Сергеич качал головою.
– Бревен, братец ты мой, было у меня на пустоши нарублено триста с полсотней, – продолжал Петр, – стал этих я бревен у батьки просить на обзаведенье, по крайности сухие – и того старик не дал; руби, значит, сызнова и из сырого леса. Строить тоже принялся: прихватить хошь бы какого плотничишка не на што; так с одной хозяйкой и выстроил. Срамоты-то одной, голова, ни за што бы не взял; я сижу на одном угле, а баба на другом: потяпывает, как умеет; а уж как свою-то спину нагнул да надломил, так… – Тут Петр остановился и махнул рукой.
– Покойный родитель твой, – начал Сергеич, – был благоприятель мой, сам знаешь, а не скажу по нем: много против тебя греха на душу принял.
– Нет, братец, не то, – возразил Петр, – дело теперь прошлое, батьку мне грех помянуть много лихом: не со зла старик делал, а такое, видно, наваждение на него было.
– Эх, друг сердечный, – возразил, в свою очередь, Сергеич, – да разве на нем одном эти примеры? Старому мужику молодую бабу в дом привести – семью извести.

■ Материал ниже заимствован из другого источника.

/-! ## §1 The door corollary for certified away-charts (T-𝒫 §4b, engine-agnostic form) -/

/-- **F-INJECTIVE MACAULAYFICATION FOR ADMISSIBLE PAIRS WITH CERTIFIED AWAY-CHARTS** (T-𝒫 §4b, engine-agnostic form). An
admissible pair `(X₁, f₁)` (separated, locally of finite type, quasi-compact over `k` of characteristic `p`, `X₁` integral,
everywhere Cohen–Macaulay, finite F-bad set) each of whose bad points `b` carries an affine open `U ∋ b` with a ring isomorphism
`ε : Γ(X₁, U) ≃+* R[1/h]` (`h ≠ 0`) onto an away-localisation of SOME Noetherian domain `R` of characteristic `p` that is
CERTIFIED — an ideal `I ≠ 0` with `V(I) = V(𝔪)`, `𝔪` the pull-back of the prime of `b`, and the E6‴ certificate block — has a
proper birational model all of whose stalks are domains, Cohen–Macaulay, with every parameter ideal Frobenius closed. ZERO named
facts: §4a `fInjectiveMacaulayfication_of_certifiedChartClass` fed with `CertifiedChartOfAwayChart.certifiedChart_of_awayChartEquiv`, the alone-bad
neighbourhood of `b` being `X₁ ∖ (Bad ∖ {b})` (`BadPointsClosed`). Engines plug in through their certificate theorems
(`CNCertificates.cnCertificates`, `GradedFilteredCertificates.gradedCertificates` / `filteredCertificates`,
`CICertificates.ciCertificates`). [folklore] -/
theorem fInjectiveMacaulayfication_of_certifiedAwayCharts (p : ℕ) (hp : p.Prime) (k : Type) [Field k] [CharP k p]
    (X₁ : Scheme.{0}) (f₁ : X₁ ⟶ Spec (.of k)) (hsep : IsSeparated f₁) (hft : LocallyOfFiniteType f₁) (hqc : QuasiCompact f₁)
    (hint : IsIntegral X₁) (hCM : ∀ x : X₁, ∀ d : ℕ, ringKrullDim (X₁.presheaf.stalk x) = d → ∀ s : Fin d → X₁.presheaf.stalk x, (Ideal.span (Set.range s)).radical.IsMaximal → RingTheory.Sequence.IsWeaklyRegular (X₁.presheaf.stalk x) (List.ofFn s))
    (hfin : Set.Finite {x : X₁ | ¬ ∀ d : ℕ, ringKrullDim (X₁.presheaf.stalk x) = d → ∀ s : Fin d → X₁.presheaf.stalk x, (Ideal.span (Set.range s)).radical.IsMaximal → ∀ y : X₁.presheaf.stalk x, (∃ e : ℕ, y ^ p ^ e ∈ Ideal.span ((fun z : X₁.presheaf.stalk x => z ^ p ^ e) '' (Ideal.span (Set.range s) : Set (X₁.presheaf.stalk x)))) → y ∈ Ideal.span (Set.range s)})
    (hchart : ∀ b : X₁, (¬ ∀ d : ℕ, ringKrullDim (X₁.presheaf.stalk b) = d → ∀ s : Fin d → X₁.presheaf.stalk b, (Ideal.span (Set.range s)).radical.IsMaximal → ∀ y : X₁.presheaf.stalk b, (∃ e : ℕ, y ^ p ^ e ∈ Ideal.span ((fun z : X₁.presheaf.stalk b => z ^ p ^ e) '' (Ideal.span (Set.range s) : Set (X₁.presheaf.stalk b)))) → y ∈ Ideal.span (Set.range s)) →
      ∃ (U : X₁.affineOpens) (hbU : b ∈ (U : X₁.Opens)) (R : Type) (_ : CommRing R) (_ : IsDomain R) (_ : IsNoetherianRing R)
        (_ : CharP R p) (I 𝔪 : Ideal R) (h : R) (_ : h ≠ 0) (ε : Γ(X₁, U) ≃+* Localization.Away h),
        I ≠ ⊥ ∧ (∀ P : Ideal R, P.IsPrime → (I ≤ P ↔ 𝔪 ≤ P)) ∧
        Ideal.comap ((ε.symm : Localization.Away h →+* Γ(X₁, U)).comp (algebraMap R (Localization.Away h)))
          (U.2.primeIdealOf ⟨b, hbU⟩).asIdeal = 𝔪 ∧
        ∃ (t : ℕ) (v : Fin t → R) (hv : ∀ j : Fin t, v j ∈ I),
          (HomogeneousIdeal.irrelevant (reesGrading (I))).toIdeal ≤ (Ideal.span (Set.range fun j : Fin t => reesT (I := I) (v j) (hv j))).radical ∧
          (∀ j : Fin t, v j ≠ 0) ∧
          ∀ (j : Fin t) (Q : Ideal (Literature.AlgebraicGeometry.Resolution.blowupAlgebra (I) (v j))) [Q.IsMaximal],
            algebraMap R (Literature.AlgebraicGeometry.Resolution.blowupAlgebra (I) (v j)) (v j) ∈ Q →
            ∀ d : ℕ, ringKrullDim (Localization.AtPrime Q) = d → ∀ s : Fin d → Localization.AtPrime Q, (Ideal.span (Set.range s)).radical.IsMaximal → RingTheory.Sequence.IsWeaklyRegular (Localization.AtPrime Q) (List.ofFn s) ∧ ∀ y : Localization.AtPrime Q, (∃ e : ℕ, y ^ p ^ e ∈ Ideal.span ((fun z : Localization.AtPrime Q => z ^ p ^ e) '' (Ideal.span (Set.range s) : Set (Localization.AtPrime Q)))) → y ∈ Ideal.span (Set.range s)) :
    ∃ (X' : Scheme.{0}) (π : X' ⟶ X₁), IsProper π ∧ Literature.AlgebraicGeometry.Resolution.IsBirational π ∧
      ∀ x : X', IsDomain (X'.presheaf.stalk x) ∧ ∀ d : ℕ, ringKrullDim (X'.presheaf.stalk x) = d → ∀ s : Fin d → X'.presheaf.stalk x, (Ideal.span (Set.range s)).radical.IsMaximal → RingTheory.Sequence.IsWeaklyRegular (X'.presheaf.stalk x) (List.ofFn s) ∧ ∀ y : X'.presheaf.stalk x, (∃ e : ℕ, y ^ p ^ e ∈ Ideal.span ((fun z : X'.presheaf.stalk x => z ^ p ^ e) '' (Ideal.span (Set.range s) : Set (X'.presheaf.stalk x)))) → y ∈ Ideal.span (Set.range s) := by
  haveI : Fact p.Prime := ⟨hp⟩
  refine OfCertifiedChartClass.fInjectiveMacaulayfication_of_certifiedChartClass p hp k X₁ f₁ hsep hft hqc hint hCM hfin fun b hbad => ?_
  obtain ⟨U, hbU, R, _, _, _, _, I, 𝔪, h, hh, ε, hI, hzero, hbm, hcert⟩ := hchart b hbad
  -- bad points are closed; `b` is alone-bad in the open complement of the other bad points
  have hb : IsClosed ({b} : Set X₁) := BadPointsClosed.stub_badPointsClosed p hp k X₁ f₁ hft hqc hCM hfin b hbad
  have hcl : IsClosed ({x : X₁ | ¬ ∀ d : ℕ, ringKrullDim (X₁.presheaf.stalk x) = d → ∀ s : Fin d → X₁.presheaf.stalk x, (Ideal.span (Set.range s)).radical.IsMaximal → ∀ y : X₁.presheaf.stalk x, (∃ e : ℕ, y ^ p ^ e ∈ Ideal.span ((fun z : X₁.presheaf.stalk x => z ^ p ^ e) '' (Ideal.span (Set.range s) : Set (X₁.presheaf.stalk x)))) → y ∈ Ideal.span (Set.range s)} \ {b}) := by
    rw [← Set.biUnion_of_singleton ({x : X₁ | ¬ ∀ d : ℕ, ringKrullDim (X₁.presheaf.stalk x) = d → ∀ s : Fin d → X₁.presheaf.stalk x, (Ideal.span (Set.range s)).radical.IsMaximal → ∀ y : X₁.presheaf.stalk x, (∃ e : ℕ, y ^ p ^ e ∈ Ideal.span ((fun z : X₁.presheaf.stalk x => z ^ p ^ e) '' (Ideal.span (Set.range s) : Set (X₁.presheaf.stalk x)))) → y ∈ Ideal.span (Set.range s)} \ {b})]
    exact (hfin.subset Set.sdiff_subset).isClosed_biUnion fun x hx =>
      BadPointsClosed.stub_badPointsClosed p hp k X₁ f₁ hft hqc hCM hfin x hx.1
  exact CertifiedChartOfAwayChart.certifiedChart_of_awayChartEquiv p X₁ b hb ⟨_, hcl.isOpen_compl⟩ (fun hmem => hmem.2 rfl)
    (fun x hx hxb => by
      by_contra hF
      exact hx ⟨hF, hxb⟩)
    U hbU R I 𝔪 h hh ε hI hzero hbm hcert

Я видел, что Сергеич и Петр так разговорились, что их не надобно уж было спрашивать, а достаточно было предоставить им говорить самим, и они многое рассказали бы; но мне хотелось направить разговор на предмет, по преимуществу меня интересовавший, и потому я спросил:
– Тебя мачеха твоя, вероятно, и испортила?
Петр вместо ответа кивнул мне головой.
– Каким же образом она тебя испортила?
Петр посмотрел на меня с насмешкой и отвечал с некоторым неудовольствием:
– Да я почем знаю! Какой ты, барин, право!
– Что ж такое?
– Да как же! Скажи ему, как портят? Я не колдун какой.
– Почему ж ты так думаешь, что тебя испортили?
– Перестань-ка; разговаривать что-то с тобой неохота: больно уж ты любопытен! – отвечал Петр с досадою.
Предыдущий разговор заметно возбудил в нем желчное расположение.
– Не собою, государь милостивый, узнал, – вмешался хитрый Сергеич, видевший, что мне любопытно знать, а Петр не хочет отвечать и начинает сердиться, – самому где экое дело узнать! – продолжал он. – Тоже хворал, хворал, значит, и выискался хороший человек – да! – Сказал, как и отчего.
– Кто же это такой хороший человек? – спросил я.
– Колдун у нас, батюшка, был в деревне Печурах, – отвечал Сергеич, – так и прозывался «печурский старичище».
– Плутом, голова, в народе обзывался, а мне все сказал, – перебил Петр.
– Плут ли там, али нет, кто про то знает? – возразил Сергеич. – А что старик был мудрый, это что говорить! Что ведь народу к нему ездило всякого: и простого, и купечества, и господ – другой тоже с болестью, другой с порчей этой, иной погадать, где пропащее взять, али поворожиться, чтобы с женкой подружиться. И такое, государь, заведенье у него было, – продолжал он, обращаясь ко мне, – жил он тоже бобыльком, своим домком, в избушке, далече от селенья, почесть что на поле; и все калитка назаперти. Теперича, другое-иное время, народ видит, что он под окошечком сидит, лапотки поковыривает али так около печки кряхтит, стряпает тоже кое-что про себя; а как кто, сударь, подъехал, он калитку отпер и в голбец сейчас спрятался; ты, примерно, в избу идешь, а он оттоль из голбца и лезет: седой, старый, бородища нечесаная; волосищи на голове, как овин, нос красный, голосище сиплый. Я тоже старшую сношку посылал к нему: овцы у нас запропали; так в избу-то войти вошла, а как увидела его, взвизгнула и бежать – испугалась, значит. И кто бы теперь к нему ни пришел, сейчас и ставь штоф вина, а то и разговаривать не станет: лом был такой пить, что на удивление только.